◆ MATERIAL PROVIDED ◆
%%
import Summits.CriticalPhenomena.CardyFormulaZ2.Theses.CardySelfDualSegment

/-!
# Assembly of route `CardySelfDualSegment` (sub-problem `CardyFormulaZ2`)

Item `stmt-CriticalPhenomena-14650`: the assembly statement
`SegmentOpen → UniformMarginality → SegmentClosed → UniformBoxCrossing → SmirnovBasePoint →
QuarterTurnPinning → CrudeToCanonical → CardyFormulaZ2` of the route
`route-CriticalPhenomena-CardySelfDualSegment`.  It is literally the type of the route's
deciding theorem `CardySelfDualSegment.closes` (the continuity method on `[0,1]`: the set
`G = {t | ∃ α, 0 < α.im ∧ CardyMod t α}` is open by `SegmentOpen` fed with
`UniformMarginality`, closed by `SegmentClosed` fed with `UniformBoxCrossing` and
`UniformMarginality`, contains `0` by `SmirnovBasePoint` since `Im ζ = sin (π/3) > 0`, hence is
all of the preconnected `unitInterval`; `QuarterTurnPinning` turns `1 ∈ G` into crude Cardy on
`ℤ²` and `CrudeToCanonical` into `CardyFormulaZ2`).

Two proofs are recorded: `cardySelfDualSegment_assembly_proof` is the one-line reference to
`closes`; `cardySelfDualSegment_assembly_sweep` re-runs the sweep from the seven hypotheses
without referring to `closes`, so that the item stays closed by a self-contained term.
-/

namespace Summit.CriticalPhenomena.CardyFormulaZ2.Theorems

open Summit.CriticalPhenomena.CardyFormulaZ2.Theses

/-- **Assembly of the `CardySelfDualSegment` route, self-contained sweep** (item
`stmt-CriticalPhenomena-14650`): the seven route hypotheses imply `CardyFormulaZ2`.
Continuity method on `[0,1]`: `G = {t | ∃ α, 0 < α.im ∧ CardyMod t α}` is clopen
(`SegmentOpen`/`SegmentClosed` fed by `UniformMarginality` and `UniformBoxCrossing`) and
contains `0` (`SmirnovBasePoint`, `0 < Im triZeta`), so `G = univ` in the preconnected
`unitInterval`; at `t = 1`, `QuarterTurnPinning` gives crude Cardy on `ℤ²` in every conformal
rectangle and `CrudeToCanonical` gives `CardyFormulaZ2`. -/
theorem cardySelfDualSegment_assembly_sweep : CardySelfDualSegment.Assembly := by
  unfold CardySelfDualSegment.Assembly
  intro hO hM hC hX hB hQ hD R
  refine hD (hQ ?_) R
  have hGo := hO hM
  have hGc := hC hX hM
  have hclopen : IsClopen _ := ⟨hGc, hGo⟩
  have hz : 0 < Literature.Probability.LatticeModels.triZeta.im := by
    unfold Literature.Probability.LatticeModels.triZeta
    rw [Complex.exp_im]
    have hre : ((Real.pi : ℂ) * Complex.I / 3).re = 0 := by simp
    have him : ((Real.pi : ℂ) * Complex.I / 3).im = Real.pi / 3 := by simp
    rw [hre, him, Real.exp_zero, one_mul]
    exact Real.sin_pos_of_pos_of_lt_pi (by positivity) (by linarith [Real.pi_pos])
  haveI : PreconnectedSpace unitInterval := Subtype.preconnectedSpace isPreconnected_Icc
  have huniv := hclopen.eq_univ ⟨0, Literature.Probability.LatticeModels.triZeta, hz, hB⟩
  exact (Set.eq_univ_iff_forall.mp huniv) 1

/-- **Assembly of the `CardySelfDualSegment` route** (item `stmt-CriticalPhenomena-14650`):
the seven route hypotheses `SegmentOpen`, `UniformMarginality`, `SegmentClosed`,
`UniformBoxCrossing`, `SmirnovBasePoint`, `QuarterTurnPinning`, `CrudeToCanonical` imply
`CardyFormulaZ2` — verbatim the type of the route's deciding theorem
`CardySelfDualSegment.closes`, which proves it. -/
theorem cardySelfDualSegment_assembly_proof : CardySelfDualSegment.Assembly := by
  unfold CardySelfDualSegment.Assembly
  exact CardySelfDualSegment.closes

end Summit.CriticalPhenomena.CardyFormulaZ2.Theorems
%%
%%
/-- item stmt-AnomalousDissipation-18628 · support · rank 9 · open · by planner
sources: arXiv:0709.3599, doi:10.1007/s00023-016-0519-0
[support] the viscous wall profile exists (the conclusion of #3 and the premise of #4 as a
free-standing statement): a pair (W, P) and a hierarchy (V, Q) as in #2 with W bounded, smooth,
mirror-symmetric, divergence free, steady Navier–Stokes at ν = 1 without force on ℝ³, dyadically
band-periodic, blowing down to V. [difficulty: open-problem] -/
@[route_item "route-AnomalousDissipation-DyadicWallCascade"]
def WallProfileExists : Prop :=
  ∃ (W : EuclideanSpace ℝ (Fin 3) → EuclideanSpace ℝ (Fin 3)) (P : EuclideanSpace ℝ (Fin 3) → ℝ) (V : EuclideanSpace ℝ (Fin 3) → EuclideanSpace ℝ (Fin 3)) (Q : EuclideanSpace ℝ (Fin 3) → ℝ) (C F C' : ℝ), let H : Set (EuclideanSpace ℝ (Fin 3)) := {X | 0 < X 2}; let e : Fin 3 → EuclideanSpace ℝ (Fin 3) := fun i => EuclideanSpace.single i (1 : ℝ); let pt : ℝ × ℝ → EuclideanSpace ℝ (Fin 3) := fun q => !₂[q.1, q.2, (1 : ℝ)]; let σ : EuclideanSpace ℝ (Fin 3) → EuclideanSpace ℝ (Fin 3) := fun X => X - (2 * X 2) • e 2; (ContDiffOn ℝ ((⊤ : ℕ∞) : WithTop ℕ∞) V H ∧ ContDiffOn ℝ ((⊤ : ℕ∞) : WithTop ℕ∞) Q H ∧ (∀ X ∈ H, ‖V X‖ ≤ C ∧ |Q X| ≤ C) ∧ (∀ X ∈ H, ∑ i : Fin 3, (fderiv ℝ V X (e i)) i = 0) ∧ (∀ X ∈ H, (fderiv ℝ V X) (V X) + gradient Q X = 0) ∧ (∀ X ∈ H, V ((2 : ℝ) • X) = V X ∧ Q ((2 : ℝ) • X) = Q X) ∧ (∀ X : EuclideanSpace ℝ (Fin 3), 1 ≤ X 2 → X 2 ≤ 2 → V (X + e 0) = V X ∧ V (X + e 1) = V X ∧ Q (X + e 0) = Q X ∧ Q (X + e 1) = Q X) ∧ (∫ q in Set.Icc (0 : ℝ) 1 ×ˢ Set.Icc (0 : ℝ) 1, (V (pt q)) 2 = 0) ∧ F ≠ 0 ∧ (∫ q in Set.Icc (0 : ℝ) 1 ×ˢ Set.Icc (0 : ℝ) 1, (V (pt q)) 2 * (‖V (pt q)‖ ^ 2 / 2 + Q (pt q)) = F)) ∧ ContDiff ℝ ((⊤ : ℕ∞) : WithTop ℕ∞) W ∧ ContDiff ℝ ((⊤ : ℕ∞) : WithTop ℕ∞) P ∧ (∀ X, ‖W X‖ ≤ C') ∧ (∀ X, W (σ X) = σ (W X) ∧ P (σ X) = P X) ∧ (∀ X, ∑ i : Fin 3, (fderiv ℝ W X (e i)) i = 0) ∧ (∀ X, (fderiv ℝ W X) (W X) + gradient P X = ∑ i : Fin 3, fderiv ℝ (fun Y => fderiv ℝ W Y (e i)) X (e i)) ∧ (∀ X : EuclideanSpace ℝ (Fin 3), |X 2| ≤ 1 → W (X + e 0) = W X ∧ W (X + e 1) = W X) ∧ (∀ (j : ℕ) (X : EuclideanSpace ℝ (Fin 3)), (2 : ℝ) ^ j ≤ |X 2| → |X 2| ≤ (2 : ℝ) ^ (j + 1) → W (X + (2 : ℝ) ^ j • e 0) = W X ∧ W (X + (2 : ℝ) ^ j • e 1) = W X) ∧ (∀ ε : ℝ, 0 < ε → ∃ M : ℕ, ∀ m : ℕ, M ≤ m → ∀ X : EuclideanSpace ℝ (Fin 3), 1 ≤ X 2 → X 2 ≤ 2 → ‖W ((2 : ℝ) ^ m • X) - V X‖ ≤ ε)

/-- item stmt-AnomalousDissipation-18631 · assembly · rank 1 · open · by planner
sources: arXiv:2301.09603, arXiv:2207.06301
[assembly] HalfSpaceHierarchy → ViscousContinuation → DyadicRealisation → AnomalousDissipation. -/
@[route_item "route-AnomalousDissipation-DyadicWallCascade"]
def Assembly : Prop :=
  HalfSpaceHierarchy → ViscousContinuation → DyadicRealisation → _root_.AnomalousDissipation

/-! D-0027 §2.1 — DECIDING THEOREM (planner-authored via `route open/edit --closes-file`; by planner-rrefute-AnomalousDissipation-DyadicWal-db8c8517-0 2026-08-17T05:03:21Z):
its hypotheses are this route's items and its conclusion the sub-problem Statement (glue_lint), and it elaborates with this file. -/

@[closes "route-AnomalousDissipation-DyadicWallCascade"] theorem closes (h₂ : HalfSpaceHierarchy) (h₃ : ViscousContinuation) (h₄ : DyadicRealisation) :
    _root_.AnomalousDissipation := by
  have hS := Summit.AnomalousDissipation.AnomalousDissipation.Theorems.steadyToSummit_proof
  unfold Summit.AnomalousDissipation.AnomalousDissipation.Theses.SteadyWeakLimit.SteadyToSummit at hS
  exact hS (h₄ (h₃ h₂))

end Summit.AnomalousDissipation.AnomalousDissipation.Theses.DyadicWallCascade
%%
%%
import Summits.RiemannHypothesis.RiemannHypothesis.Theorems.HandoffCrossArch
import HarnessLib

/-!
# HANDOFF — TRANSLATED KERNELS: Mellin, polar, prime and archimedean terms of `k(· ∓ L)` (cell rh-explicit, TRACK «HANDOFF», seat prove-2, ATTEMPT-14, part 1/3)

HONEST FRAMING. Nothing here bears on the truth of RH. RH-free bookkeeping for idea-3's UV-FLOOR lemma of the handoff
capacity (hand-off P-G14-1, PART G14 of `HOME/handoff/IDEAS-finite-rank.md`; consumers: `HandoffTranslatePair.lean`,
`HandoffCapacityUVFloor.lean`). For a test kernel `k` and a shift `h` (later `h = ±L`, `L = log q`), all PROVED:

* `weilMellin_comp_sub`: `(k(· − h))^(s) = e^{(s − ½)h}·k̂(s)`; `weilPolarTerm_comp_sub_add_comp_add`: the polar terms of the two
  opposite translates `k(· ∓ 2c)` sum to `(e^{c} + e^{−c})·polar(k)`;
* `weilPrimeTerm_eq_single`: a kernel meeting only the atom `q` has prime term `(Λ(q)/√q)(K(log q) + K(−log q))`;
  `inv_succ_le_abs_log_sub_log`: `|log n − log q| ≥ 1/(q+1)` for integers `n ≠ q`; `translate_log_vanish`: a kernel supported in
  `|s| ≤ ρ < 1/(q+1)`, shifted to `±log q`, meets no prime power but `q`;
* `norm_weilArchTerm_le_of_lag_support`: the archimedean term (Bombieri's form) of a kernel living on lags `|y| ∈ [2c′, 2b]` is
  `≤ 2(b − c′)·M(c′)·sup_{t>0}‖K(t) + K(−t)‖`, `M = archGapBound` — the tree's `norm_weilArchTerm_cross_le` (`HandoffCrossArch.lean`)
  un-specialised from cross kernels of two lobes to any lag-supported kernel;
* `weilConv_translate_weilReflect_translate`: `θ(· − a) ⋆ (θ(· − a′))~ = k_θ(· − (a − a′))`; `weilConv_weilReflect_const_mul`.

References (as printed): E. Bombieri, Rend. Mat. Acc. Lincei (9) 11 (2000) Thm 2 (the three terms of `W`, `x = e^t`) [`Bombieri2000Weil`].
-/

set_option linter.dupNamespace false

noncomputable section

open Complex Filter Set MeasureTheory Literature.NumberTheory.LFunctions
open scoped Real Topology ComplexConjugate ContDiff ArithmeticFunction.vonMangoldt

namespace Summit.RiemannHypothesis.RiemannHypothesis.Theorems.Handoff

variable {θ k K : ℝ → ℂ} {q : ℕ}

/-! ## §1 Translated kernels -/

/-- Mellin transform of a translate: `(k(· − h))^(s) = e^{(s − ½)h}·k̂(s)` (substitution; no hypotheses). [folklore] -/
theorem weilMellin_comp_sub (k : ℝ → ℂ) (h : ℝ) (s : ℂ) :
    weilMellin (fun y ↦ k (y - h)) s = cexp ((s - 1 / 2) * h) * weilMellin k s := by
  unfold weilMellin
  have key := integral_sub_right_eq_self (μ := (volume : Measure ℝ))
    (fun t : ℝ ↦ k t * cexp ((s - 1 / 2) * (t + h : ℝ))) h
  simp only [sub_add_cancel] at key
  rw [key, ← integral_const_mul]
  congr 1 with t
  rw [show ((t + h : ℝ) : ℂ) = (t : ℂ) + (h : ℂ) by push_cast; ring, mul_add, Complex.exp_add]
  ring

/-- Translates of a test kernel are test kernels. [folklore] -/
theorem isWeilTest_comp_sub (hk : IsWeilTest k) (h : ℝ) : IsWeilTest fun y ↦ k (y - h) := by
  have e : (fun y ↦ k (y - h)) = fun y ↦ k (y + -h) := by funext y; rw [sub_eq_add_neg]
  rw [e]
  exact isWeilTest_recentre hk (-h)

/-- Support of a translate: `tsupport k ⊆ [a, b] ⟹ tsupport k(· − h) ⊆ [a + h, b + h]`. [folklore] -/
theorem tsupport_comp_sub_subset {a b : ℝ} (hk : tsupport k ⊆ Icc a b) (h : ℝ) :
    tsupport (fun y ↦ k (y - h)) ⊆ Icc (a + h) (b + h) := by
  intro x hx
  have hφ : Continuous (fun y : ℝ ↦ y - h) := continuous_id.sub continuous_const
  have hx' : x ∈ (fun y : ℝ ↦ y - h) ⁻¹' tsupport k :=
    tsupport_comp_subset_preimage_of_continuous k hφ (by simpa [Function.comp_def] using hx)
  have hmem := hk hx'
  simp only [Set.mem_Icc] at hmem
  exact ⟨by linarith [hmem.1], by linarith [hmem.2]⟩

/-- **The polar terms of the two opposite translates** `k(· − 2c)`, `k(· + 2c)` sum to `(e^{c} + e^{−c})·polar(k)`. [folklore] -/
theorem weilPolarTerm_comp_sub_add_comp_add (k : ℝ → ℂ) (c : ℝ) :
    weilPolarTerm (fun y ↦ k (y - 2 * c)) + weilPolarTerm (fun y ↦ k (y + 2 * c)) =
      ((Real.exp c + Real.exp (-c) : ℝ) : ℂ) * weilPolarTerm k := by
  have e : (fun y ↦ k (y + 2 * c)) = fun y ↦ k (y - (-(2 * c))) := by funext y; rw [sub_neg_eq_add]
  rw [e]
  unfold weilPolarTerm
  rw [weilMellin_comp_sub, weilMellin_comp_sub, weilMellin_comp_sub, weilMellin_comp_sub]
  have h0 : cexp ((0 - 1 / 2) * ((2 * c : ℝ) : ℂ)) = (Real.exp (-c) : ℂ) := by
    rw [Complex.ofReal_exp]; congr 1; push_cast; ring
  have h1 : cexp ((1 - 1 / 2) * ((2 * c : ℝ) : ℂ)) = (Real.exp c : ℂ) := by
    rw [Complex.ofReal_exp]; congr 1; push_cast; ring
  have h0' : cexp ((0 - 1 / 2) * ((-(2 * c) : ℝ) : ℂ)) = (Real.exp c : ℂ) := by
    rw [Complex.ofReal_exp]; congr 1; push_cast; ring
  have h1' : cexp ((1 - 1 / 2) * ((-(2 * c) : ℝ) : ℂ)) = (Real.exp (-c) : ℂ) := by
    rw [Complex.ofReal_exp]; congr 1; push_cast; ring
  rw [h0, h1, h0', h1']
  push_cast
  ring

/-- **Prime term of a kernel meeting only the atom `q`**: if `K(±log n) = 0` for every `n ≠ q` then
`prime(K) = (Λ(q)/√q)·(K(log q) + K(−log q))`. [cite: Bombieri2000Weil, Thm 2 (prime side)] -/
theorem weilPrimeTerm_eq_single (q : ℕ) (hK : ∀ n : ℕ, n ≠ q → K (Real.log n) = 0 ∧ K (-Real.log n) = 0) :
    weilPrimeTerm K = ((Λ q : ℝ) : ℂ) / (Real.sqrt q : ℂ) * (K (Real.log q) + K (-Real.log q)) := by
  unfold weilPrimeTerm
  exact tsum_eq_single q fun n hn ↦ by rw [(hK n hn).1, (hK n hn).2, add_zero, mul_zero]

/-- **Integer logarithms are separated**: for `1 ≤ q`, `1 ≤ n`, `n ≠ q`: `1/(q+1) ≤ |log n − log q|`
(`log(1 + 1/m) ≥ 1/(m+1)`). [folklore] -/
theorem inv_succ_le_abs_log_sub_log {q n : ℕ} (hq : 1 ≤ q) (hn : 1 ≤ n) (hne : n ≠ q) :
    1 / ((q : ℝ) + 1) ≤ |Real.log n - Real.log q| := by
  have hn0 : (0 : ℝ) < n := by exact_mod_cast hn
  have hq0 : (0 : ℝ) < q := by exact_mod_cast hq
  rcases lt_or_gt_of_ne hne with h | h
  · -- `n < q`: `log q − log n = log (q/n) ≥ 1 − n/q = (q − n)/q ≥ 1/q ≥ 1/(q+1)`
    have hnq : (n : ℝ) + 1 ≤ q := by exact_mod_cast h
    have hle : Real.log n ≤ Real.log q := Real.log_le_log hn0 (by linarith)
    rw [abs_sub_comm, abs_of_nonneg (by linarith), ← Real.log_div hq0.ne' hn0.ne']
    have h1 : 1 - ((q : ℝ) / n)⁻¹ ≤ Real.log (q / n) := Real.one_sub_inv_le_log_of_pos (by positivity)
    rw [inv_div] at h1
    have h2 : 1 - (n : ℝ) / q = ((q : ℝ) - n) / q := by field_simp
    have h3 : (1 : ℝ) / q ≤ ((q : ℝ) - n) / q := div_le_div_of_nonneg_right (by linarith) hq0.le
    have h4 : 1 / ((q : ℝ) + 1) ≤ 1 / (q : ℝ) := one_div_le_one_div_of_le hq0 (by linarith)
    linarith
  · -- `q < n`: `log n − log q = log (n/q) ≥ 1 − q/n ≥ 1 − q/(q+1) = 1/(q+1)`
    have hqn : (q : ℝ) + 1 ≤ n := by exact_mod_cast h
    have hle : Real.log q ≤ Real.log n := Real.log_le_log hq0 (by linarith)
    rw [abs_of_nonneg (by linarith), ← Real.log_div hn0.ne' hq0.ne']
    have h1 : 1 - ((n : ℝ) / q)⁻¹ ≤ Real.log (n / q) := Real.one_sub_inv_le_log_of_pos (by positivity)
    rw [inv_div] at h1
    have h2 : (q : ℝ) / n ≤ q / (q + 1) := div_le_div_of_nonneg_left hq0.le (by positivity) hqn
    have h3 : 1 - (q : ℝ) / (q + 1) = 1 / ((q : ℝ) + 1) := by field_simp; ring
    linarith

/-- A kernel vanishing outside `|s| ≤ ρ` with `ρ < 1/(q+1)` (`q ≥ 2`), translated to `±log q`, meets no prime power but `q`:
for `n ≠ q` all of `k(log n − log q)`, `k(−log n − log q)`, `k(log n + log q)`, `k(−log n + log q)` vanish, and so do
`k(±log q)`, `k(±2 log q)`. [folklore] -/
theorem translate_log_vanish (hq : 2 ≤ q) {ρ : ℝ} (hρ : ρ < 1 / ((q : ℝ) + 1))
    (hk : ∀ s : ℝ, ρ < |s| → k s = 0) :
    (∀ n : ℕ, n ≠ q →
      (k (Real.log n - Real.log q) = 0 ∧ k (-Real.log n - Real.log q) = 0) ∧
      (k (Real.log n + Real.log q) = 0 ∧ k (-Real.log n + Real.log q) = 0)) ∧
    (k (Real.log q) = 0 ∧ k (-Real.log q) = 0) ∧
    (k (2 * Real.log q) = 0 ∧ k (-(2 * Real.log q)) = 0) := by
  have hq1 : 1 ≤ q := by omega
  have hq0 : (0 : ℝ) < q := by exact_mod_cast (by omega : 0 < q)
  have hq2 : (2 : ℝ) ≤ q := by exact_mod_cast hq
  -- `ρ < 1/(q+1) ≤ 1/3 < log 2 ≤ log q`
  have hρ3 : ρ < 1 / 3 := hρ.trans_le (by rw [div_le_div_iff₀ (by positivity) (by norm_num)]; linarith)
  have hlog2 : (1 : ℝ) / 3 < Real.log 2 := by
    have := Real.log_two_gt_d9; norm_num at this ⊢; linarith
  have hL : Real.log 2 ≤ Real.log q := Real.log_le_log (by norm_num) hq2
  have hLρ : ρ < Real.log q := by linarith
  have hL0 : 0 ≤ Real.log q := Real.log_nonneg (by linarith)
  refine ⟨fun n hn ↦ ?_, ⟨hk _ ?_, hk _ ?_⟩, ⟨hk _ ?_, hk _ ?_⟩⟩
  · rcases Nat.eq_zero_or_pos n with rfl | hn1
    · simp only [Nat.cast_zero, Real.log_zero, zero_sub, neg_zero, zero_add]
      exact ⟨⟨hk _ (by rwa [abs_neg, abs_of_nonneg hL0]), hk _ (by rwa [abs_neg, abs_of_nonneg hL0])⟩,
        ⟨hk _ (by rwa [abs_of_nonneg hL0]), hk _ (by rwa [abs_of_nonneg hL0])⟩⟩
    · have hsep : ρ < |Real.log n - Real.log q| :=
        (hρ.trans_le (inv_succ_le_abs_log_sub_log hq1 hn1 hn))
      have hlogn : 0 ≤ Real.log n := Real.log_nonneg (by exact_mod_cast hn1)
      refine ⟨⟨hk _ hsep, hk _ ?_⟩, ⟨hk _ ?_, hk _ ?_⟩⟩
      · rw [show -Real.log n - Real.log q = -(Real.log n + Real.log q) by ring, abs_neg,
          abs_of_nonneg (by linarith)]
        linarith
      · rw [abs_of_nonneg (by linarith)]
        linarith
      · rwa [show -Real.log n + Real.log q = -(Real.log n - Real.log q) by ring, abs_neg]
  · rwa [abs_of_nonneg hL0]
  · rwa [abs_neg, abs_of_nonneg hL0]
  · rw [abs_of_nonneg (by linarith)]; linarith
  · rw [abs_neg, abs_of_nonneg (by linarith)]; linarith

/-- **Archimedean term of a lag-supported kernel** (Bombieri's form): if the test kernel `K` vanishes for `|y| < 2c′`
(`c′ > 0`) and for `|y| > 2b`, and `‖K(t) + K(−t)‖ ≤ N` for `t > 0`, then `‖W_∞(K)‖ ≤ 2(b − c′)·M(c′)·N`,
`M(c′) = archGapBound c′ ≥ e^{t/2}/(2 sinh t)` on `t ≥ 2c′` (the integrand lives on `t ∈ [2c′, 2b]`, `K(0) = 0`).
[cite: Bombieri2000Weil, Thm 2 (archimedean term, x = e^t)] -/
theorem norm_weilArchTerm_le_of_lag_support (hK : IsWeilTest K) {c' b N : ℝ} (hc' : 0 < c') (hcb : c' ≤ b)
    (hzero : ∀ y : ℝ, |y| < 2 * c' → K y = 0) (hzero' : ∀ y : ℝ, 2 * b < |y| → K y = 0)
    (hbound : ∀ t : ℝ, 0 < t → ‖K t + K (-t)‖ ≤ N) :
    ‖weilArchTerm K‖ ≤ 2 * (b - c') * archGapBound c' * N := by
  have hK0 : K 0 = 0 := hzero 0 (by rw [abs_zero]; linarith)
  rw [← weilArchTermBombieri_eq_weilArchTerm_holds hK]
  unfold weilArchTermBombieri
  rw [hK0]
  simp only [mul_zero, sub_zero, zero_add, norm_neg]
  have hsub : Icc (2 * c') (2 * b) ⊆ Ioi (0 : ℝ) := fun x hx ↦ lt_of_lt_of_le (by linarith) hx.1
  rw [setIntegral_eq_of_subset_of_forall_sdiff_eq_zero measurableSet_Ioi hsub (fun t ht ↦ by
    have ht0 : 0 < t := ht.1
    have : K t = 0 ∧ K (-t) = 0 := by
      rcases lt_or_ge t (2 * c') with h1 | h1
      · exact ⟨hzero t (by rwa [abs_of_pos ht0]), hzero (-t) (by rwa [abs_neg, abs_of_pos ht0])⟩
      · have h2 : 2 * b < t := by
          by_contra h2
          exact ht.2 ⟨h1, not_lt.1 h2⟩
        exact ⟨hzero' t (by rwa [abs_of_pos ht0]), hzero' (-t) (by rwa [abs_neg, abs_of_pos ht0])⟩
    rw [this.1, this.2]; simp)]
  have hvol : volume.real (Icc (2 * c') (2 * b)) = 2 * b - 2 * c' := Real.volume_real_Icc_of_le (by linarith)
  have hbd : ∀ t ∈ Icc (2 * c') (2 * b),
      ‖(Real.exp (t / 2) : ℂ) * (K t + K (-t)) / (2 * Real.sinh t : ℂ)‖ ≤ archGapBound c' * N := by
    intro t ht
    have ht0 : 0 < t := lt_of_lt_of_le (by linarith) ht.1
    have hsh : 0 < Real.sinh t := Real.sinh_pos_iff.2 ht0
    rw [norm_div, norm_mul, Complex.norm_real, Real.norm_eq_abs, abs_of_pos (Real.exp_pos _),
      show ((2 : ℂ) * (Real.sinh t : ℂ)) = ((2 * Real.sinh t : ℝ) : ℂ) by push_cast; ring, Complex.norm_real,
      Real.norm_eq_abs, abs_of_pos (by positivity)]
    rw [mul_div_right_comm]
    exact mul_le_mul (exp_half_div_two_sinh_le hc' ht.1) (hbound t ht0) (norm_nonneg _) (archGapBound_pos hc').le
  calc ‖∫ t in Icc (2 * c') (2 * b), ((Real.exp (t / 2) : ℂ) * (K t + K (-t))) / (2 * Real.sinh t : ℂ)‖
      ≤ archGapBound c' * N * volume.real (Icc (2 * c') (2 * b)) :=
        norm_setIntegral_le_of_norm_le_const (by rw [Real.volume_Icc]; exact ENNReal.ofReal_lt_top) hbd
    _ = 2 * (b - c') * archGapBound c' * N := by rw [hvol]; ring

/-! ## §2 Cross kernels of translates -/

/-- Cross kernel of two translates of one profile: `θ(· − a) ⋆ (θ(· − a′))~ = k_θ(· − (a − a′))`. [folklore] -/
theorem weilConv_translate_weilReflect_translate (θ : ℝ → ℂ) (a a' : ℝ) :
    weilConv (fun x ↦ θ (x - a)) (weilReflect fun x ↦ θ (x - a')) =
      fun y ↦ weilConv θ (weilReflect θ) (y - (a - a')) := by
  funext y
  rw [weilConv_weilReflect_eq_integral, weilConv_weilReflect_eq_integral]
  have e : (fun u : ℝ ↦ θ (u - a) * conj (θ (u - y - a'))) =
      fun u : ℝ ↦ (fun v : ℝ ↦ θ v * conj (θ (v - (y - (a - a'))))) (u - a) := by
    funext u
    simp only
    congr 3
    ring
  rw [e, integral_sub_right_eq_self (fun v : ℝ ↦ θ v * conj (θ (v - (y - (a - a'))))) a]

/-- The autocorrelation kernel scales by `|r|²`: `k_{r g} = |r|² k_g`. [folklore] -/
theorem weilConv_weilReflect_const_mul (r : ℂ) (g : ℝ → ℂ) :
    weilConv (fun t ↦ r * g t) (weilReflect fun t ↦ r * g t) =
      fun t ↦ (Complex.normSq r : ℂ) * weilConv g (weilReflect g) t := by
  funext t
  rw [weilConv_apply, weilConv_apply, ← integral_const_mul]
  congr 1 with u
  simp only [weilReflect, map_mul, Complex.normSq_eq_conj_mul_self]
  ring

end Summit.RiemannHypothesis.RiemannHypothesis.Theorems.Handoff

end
%%
◆ TO DO ◆
When you reach the line with "1 · open · by planner" in the records above, start writing out lines exactly, and stop once the line with "DyadicRealisation → _root_.AnomalousDissipation" has been written; include nothing else.

◆ ANSWER SECTION ◆
/-- item stmt-AnomalousDissipation-18631 · assembly · rank 1 · open · by planner
sources: arXiv:2301.09603, arXiv:2207.06301
[assembly] HalfSpaceHierarchy → ViscousContinuation → DyadicRealisation → AnomalousDissipation. -/
@[route_item "route-AnomalousDissipation-DyadicWallCascade"]
def Assembly : Prop :=
  HalfSpaceHierarchy → ViscousContinuation → DyadicRealisation → _root_.AnomalousDissipation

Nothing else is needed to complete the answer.